NGAL in chronic kidney disease: clinical studies
As discussed above, NGAL is a promising biomarker of AKI. In CKD, there is a growing literature suggesting that NGAL is also a marker of kidney disease and severity. In 45 subjects with CKD secondary to renal dysplasia, obstructive uropathy and glomerular and cystic diseases, plasma NGAL concentrations were inversely associated with GFR [25]. As kidney function declined to <30 mL/min, NGAL outperformed cystatin C as a biomarker of kidney failure [25]. Another study [28] in subjects with CKD (due to chronic glomerulone-phritis) demonstrated that mean urinary NGAL concentrations were higher in CKD patients (378.28±111.13 μg/L vs. 7.38±3.26 μg/L in controls; p=0.01). Furthermore, urinary NGAL concentrations were significantly correlated with serum creatinine concentrations (r=0.588, p-value=0.02), GFR (r=-0.528, p-value=0.04) and proteinuria (r=0.294, p-value=0.01) [28].
Both urine and plasma NGAL represent biomarkers of CKD severity in patients with autosomal dominant polycystic kidney disease [29]. In these subjects, urine and plasma NGAL concentrations correlated with residual GFR, and those with greater severity of cystic disease (measured as number of cysts >10) displayed the highest NGAL values [35]. Urine NGAL has also been shown to represent an early biomarker for degree of chronic tubulointerstitial injury in patients with IgA nephropathy [30].
Conclusions
The tools of modern science have provided us with exciting novel biomarkers for AKI and CKD, and NGAL is one of the most promising ones. It will be important in future studies to validate the sensitivity and specificity of urine and plasma NGAL in clinical samples from large cohorts and from multiple clinical situations. Such studies will be markedly facilitated by the availability of commercial tools for the reproducible measurement of NGAL across different laboratories.

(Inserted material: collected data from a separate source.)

/-!
# BalabanUVNodes ∕ N13 — THE COMBINATORIAL LEAF OF [III] COR. 3 AT NODE 00's STAGE-13 RECORD, II: THE FULL-HISTORY COUNT, (0.1) ONE RUN ∕ ONE STEP, AND K1⁷'s (B) CONJUNCT
# `EndStatementBPrinted` AT ITS LITERAL DATUM FROM THEOREM 1 + (U1_Z) + (L2) — THE LEAVES (H), (U2), (L1) GONE (Track A, DAG node N13 = [B16]; cluster K1 — K1⁷
# `StabilityBAtRecordR13SepCoPH` = stmt-QuantumFields-20542, helper; seat `pub-ymgap-dag-n13-w3` g2; companion of `…N13Cor3LastRegionCountAtRecord13CoPH`; 2026-08-28; count-neutral)

HONEST FRAMING.  Count-neutral kernel BOOKKEEPING + [folklore] finite combinatorics; nothing of Bałaban's is asserted.  The sibling file proved the p. 264 sentence's COMBINATORIAL half in the
(0.2) [IV] last-region currency; this file (a) proves it ALSO in the full-history currency of g0's p592785 — over the admissible `(Ω, Λ)`-sequences of (2.1) [III], `Σ_s Π_{j≤k} x_j^{#𝐃_j-cubes ⊄ Ω_j}
y_j^{#𝐃_j-cubes ⊄ Λ_j} ≤ exp Σ_j (x_j + y_j)|I_j|` (the chains inject into `Π_j 𝒫(I_j)²` by `S ↦ {cubes inside S}`; `Finset.prod_univ_sum`) — so p592785's binder `hU2` is DISCHARGED for product
majorants, with the LOCATED numeric demand stated in numbers: `|I_j| = ⌈2L^{m+K}∕(L^j M R_j)⌉⁴ ≈ L^{4(k−j)}·|T₁^{(k)}|∕(M R_j)⁴`, i.e. early-step factors must satisfy `x_j + y_j ≲ L^{−4(k−j)}`
([IV] p. 175: *«the small factor arising from large fields in this region does not control further steps»*) — which is WHY the (0.2) currency is the one to use; (b) assembles the run
family at K1⁷'s record in the (0.2) currency: `Cor3With` ∕ `Cor3_250` ∕ ★★★ `EndStatementBPrinted ((datumOfRecord₁₃SepCoPH θ h).C)` from Theorem 1 at the record (N11 ∕ N13's 𝐑-row product, a
HYPOTHESIS) + (U1_Z) «`ρ_k(Z, V) ≤ e^{a0(g_k)|T₁^{(k)}|}·xf(g_k)^{#𝐃_k-cubes meeting Z}`» ([IV] (1.1) ∕ [V] (1.89)-type, NOT proved) + (L2) (content only on the small locus, dag-n13-w1 g2 p597573 ∕
p597863), with `a0 + xf ≤ e₊` pointwise («E₊ depending on g_k»); (L1) is DISCHARGED at every `Provisos₁₃CoPH` parameter by dag-n13-w1's `histTerm_nonneg` (ζ-laws; cf. p594664).
N13 NOT discharged; K0⁷ ∕ K1⁷ NOT closed; counts unmoved (discharged 5∕27 · Track A 5∕28).  ONE finite four-torus programme at fixed `ε = L^{−K}`; R4 closes the conditional finite-𝕋⁴ rung
`BalabanLadder.UV` only — the Yang–Mills mass gap (Clay) is NOT proved by any of this; nothing continuum ∕ ℝ⁴ ∕ OS.  No `sorry`, `def`, `instance`, `notation`.

WHAT THIS FILE PROVES.
§1 [folklore]: `seq_eq_of_inside_eq` (two (2.1)-chains with the same cubes inside their domains coincide), ★ `sum_seq_prod_pow_lf_le_prod` ∕ `sum_seq_prod_pow_lf_le_exp` (the history count).
§2 at the record: ★★ `uvIneq_at_record₁₃CoPH_of_pieceBound_of_L2` ((0.1) one run ∕ one step, both halves: (U1_Z) + numeric clause + (L2); (L1) discharged); `sum_historyMajorant₁₃_le_exp`,
   `densOfRecord₁₃_le_of_historyBound` (the full-history currency: p592785's `hU2` for product majorants `e^a Π_j x_j^{#⊄Ω_j} y_j^{#⊄Λ_j}`).
§3 the run family (Z-currency): ★★★ `cor3With_datumOfRecord₁₃CoPH_of_pieceBounds`, `cor3_250_datumOfRecord₁₃CoPH_of_thm1_of_pieceBounds`, `endStatementBPrinted_datumOfRecord₁₃CoPH_of_thm1_of_pieceBounds`.
§4 K1⁷'s literal datum: ★★★ `endStatementBPrinted_datumOfRecord₁₃SepCoPH_of_thm1_of_pieceBounds` (def-T's `rfl` bridge at `h.toCore`).

Sources: [Balaban1988Convergent] (2.1)–(2.3) p.254–255, (2.18) p.257, Thm 1 p.262, Cor. 3 (2.50) p.264; [Balaban1989LargeFieldI] p.175, (0.2) p.176; [Balaban1982Higgs2] (3.42) p.592,
(3.46) p.593 (cite only); [Balaban1989LargeFieldII] Thm 1 p.355, (0.1) pp.355–356.
-/

noncomputable section

open MeasureTheory
open scoped BigOperators

namespace Summit.QuantumFields.YangMills.BalabanUVNodes.N13Cor3HistoryCountAtRecord13CoPH

open Literature.MathematicalPhysics.QuantumFieldTheory.Balaban1983to89
open T4Continuum Node00 B14.Eq218Concrete
open Literature.Computability.AlgebraicComplexity.SlidingWindow (one_add_pow_le_exp)
open B16NodeKnitRecord13CoPH (uvIneq_at_record₁₃CoPH_iff)
open Summit.QuantumFields.YangMills.BalabanUVNodes.N13Cor3Repr218LeavesAtRecord13CoPH
  (densOfRecord₁₃_le_of_U1_U2 le_densOfRecord₁₃_of_L1_L2 sLaw₁₃CoPH_of_thm1)
open Summit.QuantumFields.YangMills.BalabanUVNodes.N13Cor3LastRegionCountAtRecord13CoPH
open B14Cor3 (inInterval_of_le)
open Summit.QuantumFields.YangMills.BalabanUVNodes.N13UVChiOffSolvableAtRecord13 (histTerm_nonneg)

/-! ## §1. Finite combinatorics [folklore]: the count over FULL HISTORIES — (2.1)-chains inject into `Π_j 𝒫(I_j)²` -/

section Histories

variable {ι α : Type*}

/-- Two admissible `(Ω, Λ)`-sequences over classes of unions of cubes whose domains contain THE SAME CUBES at every step of the window coincide (`injOn_inside` stepwise + the
normalisation off the window). [folklore] -/
theorem seq_eq_of_inside_eq (D : ℕ → Set (Set α)) (k : ℕ) (I : ℕ → Finset ι) (cube : ℕ → ι → Set α)
    (hD : ∀ j, 1 ≤ j → j ≤ k → ∀ S ∈ D j, ∃ A : Finset ι, A ⊆ I j ∧ S = ⋃ a ∈ A, cube j a) {s t : Seq D k}
    (h : ∀ j, 1 ≤ j → j ≤ k →
      {c | c ∈ I j ∧ cube j c ⊆ s.Ω j} = {c | c ∈ I j ∧ cube j c ⊆ t.Ω j} ∧ {c | c ∈ I j ∧ cube j c ⊆ s.Λ j} = {c | c ∈ I j ∧ cube j c ⊆ t.Λ j}) :
    s = t := by
  have hwin : ∀ j, 1 ≤ j → j ≤ k → s.Ω j = t.Ω j ∧ s.Λ j = t.Λ j := fun j h1j hjk =>
    ⟨injOn_inside (I j) (cube j) (D j) (hD j h1j hjk) (s.chain.memΩ j h1j hjk) (t.chain.memΩ j h1j hjk) (h j h1j hjk).1,
      injOn_inside (I j) (cube j) (D j) (hD j h1j hjk) (s.chain.memΛ j h1j hjk) (t.chain.memΛ j h1j hjk) (h j h1j hjk).2⟩
  apply Seq.ext'
  · funext j
    by_cases hj : 1 ≤ j ∧ j ≤ k
    · exact (hwin j hj.1 hj.2).1
    · rw [s.Ω_off j hj, t.Ω_off j hj]
  · funext j
    by_cases hj : 1 ≤ j ∧ j ≤ k
    · exact (hwin j hj.1 hj.2).2
    · rw [s.Λ_off j hj, t.Λ_off j hj]

/-- **★ THE HISTORY COUNT** (product form): over the admissible `(Ω, Λ)`-sequences of (2.1) [III] of length `k` whose classes `𝐃_j` (`1 ≤ j ≤ k`) consist of unions of cubes of
finite families `I_j`, and for per-step factors `x_j, y_j ≥ 0`,
`Σ_s Π_{j=1}^{k} x_j^{#I_j-cubes ⊄ Ω_j(s)} · y_j^{#I_j-cubes ⊄ Λ_j(s)} ≤ Π_{j=1}^{k} (1 + x_j)^{|I_j|} (1 + y_j)^{|I_j|}` — the chains inject into `Π_j 𝒫(I_j) × 𝒫(I_j)` by
`S ↦ {cubes inside S}` (`seq_eq_of_inside_eq`) and the product of binomial sums is `Finset.prod_univ_sum`. [folklore] -/
theorem sum_seq_prod_pow_lf_le_prod [Finite α] (D : ℕ → Set (Set α)) (k : ℕ) (I : ℕ → Finset ι) (cube : ℕ → ι → Set α)
    (hD : ∀ j, 1 ≤ j → j ≤ k → ∀ S ∈ D j, ∃ A : Finset ι, A ⊆ I j ∧ S = ⋃ a ∈ A, cube j a)
    {x y : ℕ → ℝ} (hx : ∀ j, 0 ≤ x j) (hy : ∀ j, 0 ≤ y j) :
    ∑ s : Seq D k, ∏ j ∈ Finset.Icc 1 k,
        (x j ^ Set.ncard {c | c ∈ I j ∧ ¬ cube j c ⊆ s.Ω j} * y j ^ Set.ncard {c | c ∈ I j ∧ ¬ cube j c ⊆ s.Λ j})
      ≤ ∏ j ∈ Finset.Icc 1 k, ((1 + x j) ^ (I j).card * (1 + y j) ^ (I j).card) := by
  classical
  -- local names (with defining equations) for the encoding `E`, the weight `W` and the target boxes `T`
  obtain ⟨E, hE⟩ : ∃ E : Seq D k → (↥(Finset.Icc 1 k) → Finset ι × Finset ι),
      E = fun (s : Seq D k) (j : ↥(Finset.Icc 1 k)) =>
        ((I j.1).filter (fun c => cube j.1 c ⊆ s.Ω j.1), (I j.1).filter (fun c => cube j.1 c ⊆ s.Λ j.1)) := ⟨_, rfl⟩
  obtain ⟨W, hW⟩ : ∃ W : (↥(Finset.Icc 1 k) → Finset ι × Finset ι) → ℝ,
      W = fun (w : ↥(Finset.Icc 1 k) → Finset ι × Finset ι) =>
        ∏ j : ↥(Finset.Icc 1 k), (x j.1 ^ ((I j.1).card - (w j).1.card) * y j.1 ^ ((I j.1).card - (w j).2.card)) :=
    ⟨_, rfl⟩
  obtain ⟨T, hT⟩ : ∃ T : ↥(Finset.Icc 1 k) → Finset (Finset ι × Finset ι),
      T = fun (j : ↥(Finset.Icc 1 k)) => (I j.1).powerset ×ˢ (I j.1).powerset := ⟨_, rfl⟩
  -- (1) the summand is `W (E s)`
  have h1 : ∀ s : Seq D k, (∏ j ∈ Finset.Icc 1 k,
      (x j ^ Set.ncard {c | c ∈ I j ∧ ¬ cube j c ⊆ s.Ω j} * y j ^ Set.ncard {c | c ∈ I j ∧ ¬ cube j c ⊆ s.Λ j})) = W (E s) := by
    intro s
    rw [hW, hE]
    dsimp only
    calc (∏ j ∈ Finset.Icc 1 k,
          (x j ^ Set.ncard {c | c ∈ I j ∧ ¬ cube j c ⊆ s.Ω j} * y j ^ Set.ncard {c | c ∈ I j ∧ ¬ cube j c ⊆ s.Λ j}))
        = ∏ j : ↥(Finset.Icc 1 k),
            (x j.1 ^ Set.ncard {c | c ∈ I j.1 ∧ ¬ cube j.1 c ⊆ s.Ω j.1} * y j.1 ^ Set.ncard {c | c ∈ I j.1 ∧ ¬ cube j.1 c ⊆ s.Λ j.1}) :=
          (Finset.prod_coe_sort (Finset.Icc 1 k) (fun j =>
            x j ^ Set.ncard {c | c ∈ I j ∧ ¬ cube j c ⊆ s.Ω j} * y j ^ Set.ncard {c | c ∈ I j ∧ ¬ cube j c ⊆ s.Λ j})).symm
      _ = _ := Finset.prod_congr rfl fun j _ => by rw [ncard_not_subset_eq, ncard_not_subset_eq]
  -- (2) the encoding is injective
  have h2 : Function.Injective E := by
    intro s t hst
    refine seq_eq_of_inside_eq D k I cube hD fun j h1j hjk => ?_
    have hj : j ∈ Finset.Icc 1 k := Finset.mem_Icc.mpr ⟨h1j, hjk⟩
    have hc := congrFun hst ⟨j, hj⟩
    rw [hE] at hc
    simp only [Prod.mk.injEq] at hc
    refine ⟨?_, ?_⟩
    · have := congrArg (fun B : Finset ι => (B : Set ι)) hc.1
      simpa only [Finset.coe_filter] using this
    · have := congrArg (fun B : Finset ι => (B : Set ι)) hc.2
      simpa only [Finset.coe_filter] using this
  -- (3) the encoding lands in `Π_j 𝒫(I_j) × 𝒫(I_j)`
  have h3 : Finset.univ.image E ⊆ Fintype.piFinset T := by
    intro w hw
    rw [Finset.mem_image] at hw
    obtain ⟨s, -, rfl⟩ := hw
    rw [Fintype.mem_piFinset]
    intro j
    rw [hE, hT]
    simp only [Finset.mem_product, Finset.mem_powerset]
    exact ⟨Finset.filter_subset _ _, Finset.filter_subset _ _⟩
  -- (4) the weights are non-negative
  have h4 : ∀ w, 0 ≤ W w := by
    intro w
    rw [hW]
    exact Finset.prod_nonneg fun j _ => mul_nonneg (pow_nonneg (hx _) _) (pow_nonneg (hy _) _)
  -- (5) the box sums are binomial
  have h5 : ∀ j : ↥(Finset.Icc 1 k), ∑ p ∈ T j, (x j.1 ^ ((I j.1).card - p.1.card) * y j.1 ^ ((I j.1).card - p.2.card))
      = (1 + x j.1) ^ (I j.1).card * (1 + y j.1) ^ (I j.1).card := by
    intro j
    rw [hT]
    dsimp only
    rw [Finset.sum_product, ← sum_powerset_pow_card_sub (I j.1) (x j.1), ← sum_powerset_pow_card_sub (I j.1) (y j.1),
      Finset.sum_mul_sum]
  -- (6) the sum over the boxes is the product of the box sums
  have h6 : ∑ w ∈ Fintype.piFinset T, W w
      = ∏ j : ↥(Finset.Icc 1 k), ∑ p ∈ T j, (x j.1 ^ ((I j.1).card - p.1.card) * y j.1 ^ ((I j.1).card - p.2.card)) := by
    rw [hW]
    exact (Finset.prod_univ_sum T (fun j p => x j.1 ^ ((I j.1).card - p.1.card) * y j.1 ^ ((I j.1).card - p.2.card))).symm
  calc ∑ s : Seq D k, ∏ j ∈ Finset.Icc 1 k,
          (x j ^ Set.ncard {c | c ∈ I j ∧ ¬ cube j c ⊆ s.Ω j} * y j ^ Set.ncard {c | c ∈ I j ∧ ¬ cube j c ⊆ s.Λ j})
      = ∑ s : Seq D k, W (E s) := Finset.sum_congr rfl fun s _ => h1 s
    _ = ∑ w ∈ Finset.univ.image E, W w := (Finset.sum_image fun s _ t _ h => h2 h).symm
    _ ≤ ∑ w ∈ Fintype.piFinset T, W w := Finset.sum_le_sum_of_subset_of_nonneg h3 fun w _ _ => h4 w
    _ = ∏ j : ↥(Finset.Icc 1 k), ∑ p ∈ T j, (x j.1 ^ ((I j.1).card - p.1.card) * y j.1 ^ ((I j.1).card - p.2.card)) := h6
    _ = ∏ j : ↥(Finset.Icc 1 k), ((1 + x j.1) ^ (I j.1).card * (1 + y j.1) ^ (I j.1).card) :=
        Finset.prod_congr rfl fun j _ => h5 j
    _ = ∏ j ∈ Finset.Icc 1 k, ((1 + x j) ^ (I j).card * (1 + y j) ^ (I j).card) :=
        Finset.prod_coe_sort (Finset.Icc 1 k) (fun j => (1 + x j) ^ (I j).card * (1 + y j) ^ (I j).card)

Key points from the discussion.
The control group used for studying the specificity comprised patients who did not develop acute renal failure. Baseline values were measured on all prior to surgery. A normal population was also studied. By using such an early marker, we have earlier warning of potential problems and can prevent potentially harmful interventions such as administration of nephrotoxic agents and contrast media, as well as prompting the initiation of earlier therapeutic interventions.
NGAL is produced in the distal nephron and its synthesis is up-regulated in response to kidney injury. NGAL is an ion-transporting agent. Markers of damage are potentially better than functional markers. NGAL is also a powerful marker of kidney disease progression. Serum concentrations increase before those of creatinine and it is a powerful tool for monitoring CKD. KIM-1 and NGAL are markers of active tubular pathology. Using creatinine and NGAL together could create action thresholds for intervention for both patients without known renal disease and for monitoring known disease.
Acknowledgements
Studies cited in this review that were performed by the author’s laboratory were supported by grants from the NIH (R01 DK53289, RO1 HL08676 and R21 DK070163) and American Heart Association Ohio Valley Affiliate.
Footnotes
Disclosures
Biosite® Incorporated has signed an exclusive licensing agreement with Cincinnati Children’s Hospital for developing plasma NGAL as a biomarker of acute renal failure and chronic kidney disease. Abbott Diagnostics has signed an exclusive licensing agreement with Cincinnati Children’s Hospital for developing urine NGAL as a biomarker of acute renal failure and chronic kidney disease.
Declaration of interest: The author reports no conflicts of interest. The author alone is responsible for the content and writing of the paper.